Gracias a sus bosques, Bolivia está entre los 10 países del mundo con mayor riqueza de especies. Esta biodiversidad, conocida solo en una pequeña parte, además de su valor intrínseco, es pródiga en los servicios que brinda a las poblaciones humanas y está íntimamente ligada a las características y a las funciones hídricas y climáticas que los bosques provén a la seguridad alimentaria, a partir de la agrícola y la pecuaria, así como mediante un sinfín de productos alimenticios, además de medicinales, energéticos, maderables, rituales, entre muchos otros, que en el futuro podrían ser la respuesta a los problemas de hambre o enfermedad del planeta.
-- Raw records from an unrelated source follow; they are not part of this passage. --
import Literature.NumberTheory.Transcendental.LWMeasureSmallness
import HarnessLib

/-!
# The auxiliary polynomials of the Lindemann–Weierstrass measure (Ably 1994, §II, 2e pas) — the composite smallness bound

`Literature/NumberTheory/Transcendental/LWMeasureSmallnessComposite.lean` — proofs only, no named
facts, no definitions. Companion of `LWMeasureSmallness.lean` in the proof of Ably's "Proposition
principale" behind `Ably1994_lindemannWeierstrass_measure`: inequality (6), p. 39, in closed form,
i.e. the four estimates of that file composed —
`Setup.norm_aeval_Qj_le` (the value `Q_{s,h,j}(α, e^y)` against `f^{(s)}(h·y)`), `hermite_pts`
(Hermite's extrapolation on the points `h·y`, `h ∈ [0,M)ⁿ`), fed with the small `T'`-jets of
`Setup.norm_iteratedDeriv_F_hy_le` ((4)–(5) p. 38) and the maximum-modulus bound `Setup.norm_F_le`
— together with four point-set helpers consumed by the final choice of parameters:
`Setup.hy_mem_pts` (`h·y` is an interpolation point), `Setup.exists_separated` (Liouville's
inequality separates the points `h·y`, `|h_k| < M`, by `c_S/(nM)^{k_S}`), `Setup.ptsRad_le` and
`Setup.lastNorm_y_pos` (the radius and the product bound of `DiazPoints.lean` are explicit).

## References

* [Ably1994] M. Ably, *Une version quantitative du théorème de Lindemann–Weierstrass*, Acta Arith.
  67 (1994) 29–45, §II 2e pas, (4)–(6) pp. 38–39.
* [NesterenkoPhilippon2001] Yu. V. Nesterenko, P. Philippon (eds.), *Introduction to algebraic
  independence theory*, LNM 1752 (2001), Ch. 14 §3.3 (Liouville's inequality).
-/

noncomputable section

open scoped Nat
open MvPolynomial Finset Complex Metric

namespace Literature.NumberTheory.Transcendental

namespace LWMeasure

open DiazThm1 (muv pts Separated)

namespace Setup

/-! ### The interpolation points `h·y` -/

/-- `h·y ∈ 𝓔(M) = {μ·y ; μ ∈ [0,M)ⁿ}` for `h ∈ [0,M)ⁿ`. [folklore] -/
theorem hy_mem_pts (S : Setup) {M : ℕ} {h : Fin S.n → ℕ} (hh : ∀ k, h k < M) :
    S.hy h ∈ DiazThm1.pts S.y M :=
  Finset.mem_image.mpr ⟨h, Behrend.mem_box.mpr hh, rfl⟩

/-- Every point of `𝓔(M)` is some `h·y`, `h ∈ [0,M)ⁿ`. [folklore] -/
theorem exists_hy_of_mem_pts (S : Setup) {M : ℕ} {e : ℂ} (he : e ∈ DiazThm1.pts S.y M) :
    ∃ h : Fin S.n → ℕ, (∀ k, h k < M) ∧ e = S.hy h := by
  obtain ⟨h, hh, rfl⟩ := Finset.mem_image.mp he
  exact ⟨h, Behrend.mem_box.mp hh, rfl⟩

/-- **Separation of the points `h·y`** (Liouville's inequality): there are `0 < c_S ≤ 1` and `k_S`
with `|ν·y| ≥ c_S / (nM)^{k_S}` for every non-zero `ν ∈ ℤⁿ` with `|ν_k| < M` (`M ≥ 1`), i.e.
`Separated y M (c_S/(nM)^{k_S})` (Ably, p. 38: "les points `h·y` sont deux à deux distincts … et
leur distance mutuelle est minorée par une inégalité de Liouville").
[cite: Ably1994, §II 2e pas p. 38] -/
theorem exists_separated (S : Setup) : ∃ (cS : ℝ) (kS : ℕ), 0 < cS ∧ cS ≤ 1 ∧
    ∀ M : ℕ, 1 ≤ M → DiazThm1.Separated S.y M (cS / ((S.n : ℝ) * M) ^ kS) := by
  obtain ⟨c, hc, k, hk⟩ := exists_lowerBound_linearForm S.y S.alg S.li
  refine ⟨min c 1, k, lt_min hc one_pos, min_le_right _ _, fun M hM ν hν hνM => ?_⟩
  have hnM : 0 < ((S.n : ℝ) * M) ^ k := by
    have h1 : (1 : ℝ) ≤ S.n := by exact_mod_cast S.one_le_n
    have h2 : (1 : ℝ) ≤ M := by exact_mod_cast hM
    positivity
  have hsum : ∑ i, |(ν i : ℝ)| ≤ (S.n : ℝ) * M := by
    calc ∑ i, |(ν i : ℝ)| ≤ ∑ _i : Fin S.n, (M : ℝ) := by
          refine Finset.sum_le_sum fun i _ => ?_
          have := (hνM i).le
          exact_mod_cast this
      _ = (S.n : ℝ) * M := by simp
  have hkey : c ≤ ((S.n : ℝ) * M) ^ k * ‖∑ i, (ν i : ℂ) * S.y i‖ :=
    (hk ν hν).trans (mul_le_mul_of_nonneg_right
      (pow_le_pow_left₀ (Finset.sum_nonneg fun i _ => abs_nonneg _) hsum k) (norm_nonneg _))
  calc min c 1 / ((S.n : ℝ) * M) ^ k ≤ c / ((S.n : ℝ) * M) ^ k :=
        div_le_div_of_nonneg_right (min_le_left _ _) hnM.le
    _ ≤ ‖∑ i, (ν i : ℂ) * S.y i‖ := by
        rw [div_le_iff₀ hnM, mul_comm]
        exact hkey

/-- The radius `ρ = max(1, M∑|y_k|)` is at most `M (1 + ∑|y_k|)` (`M ≥ 1`). [folklore] -/
theorem ptsRad_le (S : Setup) {M : ℕ} (hM : 1 ≤ M) :
    ptsRad S.y M ≤ (M : ℝ) * (1 + ∑ k, ‖S.y k‖) := by
  have h1 : (1 : ℝ) ≤ M := by exact_mod_cast hM
  have h2 : 0 ≤ ∑ k, ‖S.y k‖ := Finset.sum_nonneg fun k _ => norm_nonneg _
  refine max_le ?_ ?_ <;> nlinarith

/-- `ω = min(1, |y_n|/2) > 0`: the last exponent `y_n` is non-zero (`y` is `ℚ`-free, `n ≥ 1`), so
the product bound `Λ₀ = (δ ω^M)^{M^{n-1}}` of `DiazPoints.lean` is positive and explicit.
[folklore] -/
theorem lastNorm_y_pos (S : Setup) : 0 < min 1 (lastNorm S.y / 2) := by
  have h : 0 < lastNorm S.y := by
    have h0 : 0 < S.n := S.one_le_n
    unfold lastNorm
    rw [dif_pos h0]
    exact norm_pos_iff.mpr (S.li.ne_zero _)
  exact lt_min one_pos (by linarith)

/-! ### (6), p. 39, in closed form -/

/-- **Inequality (6), p. 39, in closed form.** Let `Q_{σ,h'} = 0` for all `σ < T'`, `h' ∈ [0,M)ⁿ`
(Lemme 1), let the points `h'·y` be `δ`-separated (`0 < δ ≤ 1`, `M ≥ 2`), `j` minimal at
`x̃ = (α, z̃)` with `max|z̃ⱼ − e^{yⱼ}| ≤ ε ≤ 1`, and `R_c ≥ ρ + 2`. Then for every `h ∈ [0,M)ⁿ` and
EVERY order `s`,
`|Q_{s,h,j}(α, e^y)| ≤ LD·(2^{n(b−1)}bⁿH n(b−1) A^{n(b−1)} ε)·((L+D)^s K₁(M)^L A^{degM})`
`  + |c|^L s! (𝓗(ρ+1) + (B + 𝓗(R_c)) ((2ρ+1)/(R_c − ρ))^{T'Mⁿ})`,
`𝓗(t) = Mⁿ T' ε_H (2(t+ρ))^{T'Mⁿ} (2/δ)^{T'} / Λ₀^{T'}`, with the jet bound
`ε_H = LD · 2^{n(b−1)}bⁿH A^{n(b−1)} · (L+D)^{T'} K₁(M)^L degM A^{degM} · ε` of (5) and the
maximum-modulus bound `B = LD · 2^{n(b−1)}bⁿH A^{n(b−1)} · R_c^L e^{DR_c}`: the estimates
`norm_aeval_Qj_le`, `hermite_pts`, `norm_iteratedDeriv_F_hy_le`, `norm_F_le` composed.
[cite: Ably1994, §II (6) p. 39] -/
theorem norm_aeval_Qj_le_composite (S : Setup) {L D b M T' : ℕ} (hL : 1 ≤ L)
    (p : Unk S.n L D b → ℤ) {H : ℝ} (hH0 : 0 ≤ H) (hH : ∀ w, |(p w : ℝ)| ≤ H) (hM : 2 ≤ M)
    {δ : ℝ} (hsep : DiazThm1.Separated S.y M δ) (hδ : 0 < δ) (hδ1 : δ ≤ 1)
    (hQ : ∀ h : Fin S.n → ℕ, (∀ k, h k < M) → ∀ s < T', S.Q p h s = 0)
    {z : Fin S.n → ℂ} {ε : ℝ} (hε0 : 0 ≤ ε) (hε1 : ε ≤ 1) (hz : ∀ k, ‖z k - S.θ k‖ ≤ ε)
    {j : Fin (S.n + 1) →₀ ℕ} (hj : S.IsMinIdx p (Fin.cons S.α z) j)
    {Rc : ℝ} (hRc : ptsRad S.y M + 2 ≤ Rc) {h : Fin S.n → ℕ} (hh : ∀ k, h k < M) (s : ℕ) :
    ‖MvPolynomial.aeval (Fin.cons S.α S.θ : Fin (S.n + 1) → ℂ) (S.Qj p h s j)‖ ≤
      (L : ℝ) * D * ((2 ^ (S.n * (b - 1)) * ((b : ℝ) ^ S.n * H) * ((S.n * (b - 1) : ℕ) : ℝ) *
          S.A ^ (S.n * (b - 1)) * ε) * (((L : ℝ) + D) ^ s * S.K₁ M ^ L * S.A ^ S.degM D M)) +
      |(S.c : ℝ)| ^ L * ((s.factorial : ℝ) *
        (((M ^ S.n : ℕ) : ℝ) * T' *
            ((L : ℝ) * D * ((2 ^ (S.n * (b - 1)) * ((b : ℝ) ^ S.n * H) * S.A ^ (S.n * (b - 1))) *
              (((L : ℝ) + D) ^ T' * S.K₁ M ^ L * (S.degM D M : ℝ) * S.A ^ S.degM D M * ε))) *
            (2 * (ptsRad S.y M + 1 + ptsRad S.y M)) ^ (T' * M ^ S.n) * (2 / δ) ^ T' /
              ptsProd S.y M δ ^ T' +
          ((L : ℝ) * D * (2 ^ (S.n * (b - 1)) * ((b : ℝ) ^ S.n * H) * S.A ^ (S.n * (b - 1))) *
              Rc ^ L * Real.exp (D * Rc) +
            ((M ^ S.n : ℕ) : ℝ) * T' *
              ((L : ℝ) * D * ((2 ^ (S.n * (b - 1)) * ((b : ℝ) ^ S.n * H) * S.A ^ (S.n * (b - 1))) *
                (((L : ℝ) + D) ^ T' * S.K₁ M ^ L * (S.degM D M : ℝ) * S.A ^ S.degM D M * ε))) *
              (2 * (Rc + ptsRad S.y M)) ^ (T' * M ^ S.n) * (2 / δ) ^ T' / ptsProd S.y M δ ^ T') *
            ((ptsRad S.y M + 1 + ptsRad S.y M) / (Rc - ptsRad S.y M)) ^ (T' * M ^ S.n))) := by
  -- the coefficients `a_{β,γ} = P_{β,γ,j}(x̃)` and the entire function `f = ∑ a z^β e^{γz}`
  set f : ℂ → ℂ := F fun β γ => aeval (Fin.cons S.α z : Fin (S.n + 1) → ℂ) (S.Pj p (β, γ) j)
    with hf
  have hz1 : ∀ k, ‖z k - S.θ k‖ ≤ 1 := fun k => (hz k).trans hε1
  have hA0 : 0 ≤ S.A := zero_le_one.trans S.one_le_A
  have hK0 : 0 ≤ S.K₁ M := zero_le_one.trans (S.one_le_K₁ M)
  have hLD1 : (1 : ℝ) ≤ (L : ℝ) + D := by
    have h1 : (1 : ℝ) ≤ L := by exact_mod_cast hL
    have h2 : (0 : ℝ) ≤ D := Nat.cast_nonneg D
    linarith
  have hRc1 : 1 ≤ Rc := by linarith [one_le_ptsRad S.y M]
  -- (5): the `T'`-jets of `f` are small at every interpolation point
  have hsmall : ∀ e ∈ pts S.y M, ∀ σ < T', ‖iteratedDeriv σ f e‖ ≤
      (L : ℝ) * D * ((2 ^ (S.n * (b - 1)) * ((b : ℝ) ^ S.n * H) * S.A ^ (S.n * (b - 1))) *
        (((L : ℝ) + D) ^ T' * S.K₁ M ^ L * (S.degM D M : ℝ) * S.A ^ S.degM D M * ε)) := by
    intro e he σ hσ
    obtain ⟨h', hh', rfl⟩ := S.exists_hy_of_mem_pts he
    refine (S.norm_iteratedDeriv_F_hy_le p hH0 hH hh' (hQ h' hh' σ hσ) hε0 hε1 hz hj).trans ?_
    have hpow : ((L : ℝ) + D) ^ σ ≤ ((L : ℝ) + D) ^ T' := pow_le_pow_right₀ hLD1 hσ.le
    gcongr
  -- `|f| ≤ B` on `|w| = R_c`
  have hB : ∀ w ∈ sphere (0 : ℂ) Rc, ‖f w‖ ≤
      (L : ℝ) * D * (2 ^ (S.n * (b - 1)) * ((b : ℝ) ^ S.n * H) * S.A ^ (S.n * (b - 1))) *
        Rc ^ L * Real.exp (D * Rc) := fun w hw =>
    S.norm_F_le p hH0 hH hz1 j hRc1 (mem_sphere_zero_iff_norm.mp hw).le
  -- Hermite's extrapolation at the point `h·y`, order `s`
  have herm := hermite_pts S.one_le_n S.y hM hsep hδ hδ1 (differentiable_F _) T' (by positivity)
    hsmall hRc hB (S.hy_mem_pts hh) s
  -- (6)
  exact (S.norm_aeval_Qj_le p hH0 hH hh s hε0 hε1 hz j).trans
    (add_le_add le_rfl (mul_le_mul_of_nonneg_left herm (pow_nonneg (abs_nonneg _) _)))

end Setup

end LWMeasure

end Literature.NumberTheory.Transcendental

end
A lo anterior se suman las funciones ecológicas de los bosques para mantener la humedad y propiciar las lluvias; purificar el aire; regular el ciclo hidrológico; proveer agua dulce y evitar los procesos de desertificación; impedir tempestades gracias a su espesor de follaje y constituirse en sumideros de carbono que ayudan a disminuir el avance del cambio climático.
A pesar de su importancia, Bolivia no ha dejado de destruir sus bosques y en los últimos seis años su pérdida superó las cifras históricas nacionales, llegando a ocupar, en el año 2019, el quinto lugar entre los países con mayores cifras de deforestación del planeta y el primero con mayor deforestación per cápita. Aun cuando todavía no se conocen cifras actualizadas de desmontes para el año 2020, existen reportes y evidencias que indican una acelerada continuidad en la conversión de bosques a monocultivos, a pasturas para ganadería y a otros usos, en muchos casos insostenibles por las características de los suelos o de los sistemas productivos con visión de corto plazo, que provocan la acelerada degradación de los ecosistemas de las áreas forestales del país.
El cambio de uso del suelo para la agroindustria está relacionado al uso de variedades transgénicas, pesticidas y herbicidas a gran escala, que contradicen los principios de la seguridad alimentaria y nutricional, que no aumentan la tradicional baja productividad y que incrementan la dependencia de transnacionales como Bayer o Monsanto, sobre todo a partir de la importación de agroquímicos que contaminan los suelos y el agua y que causan daños a la salud.
Adicionalmente, la agroindustria paga cargas impositivas irrisorias en relación al costo ambiental que ocasiona y la enorme subvención en hidrocarburos que goza el sector, que a su vez tiene relación con el incremento en la cantidad de alimentos básicos importados por el país debido a la reducción de la diversificación productiva en grandes zonas. En resumen, con la agroindustria no sólo exportamos commodities, sino también bosques, y contaminamos el agua y los suelos, indispensables para la vida de las poblaciones locales.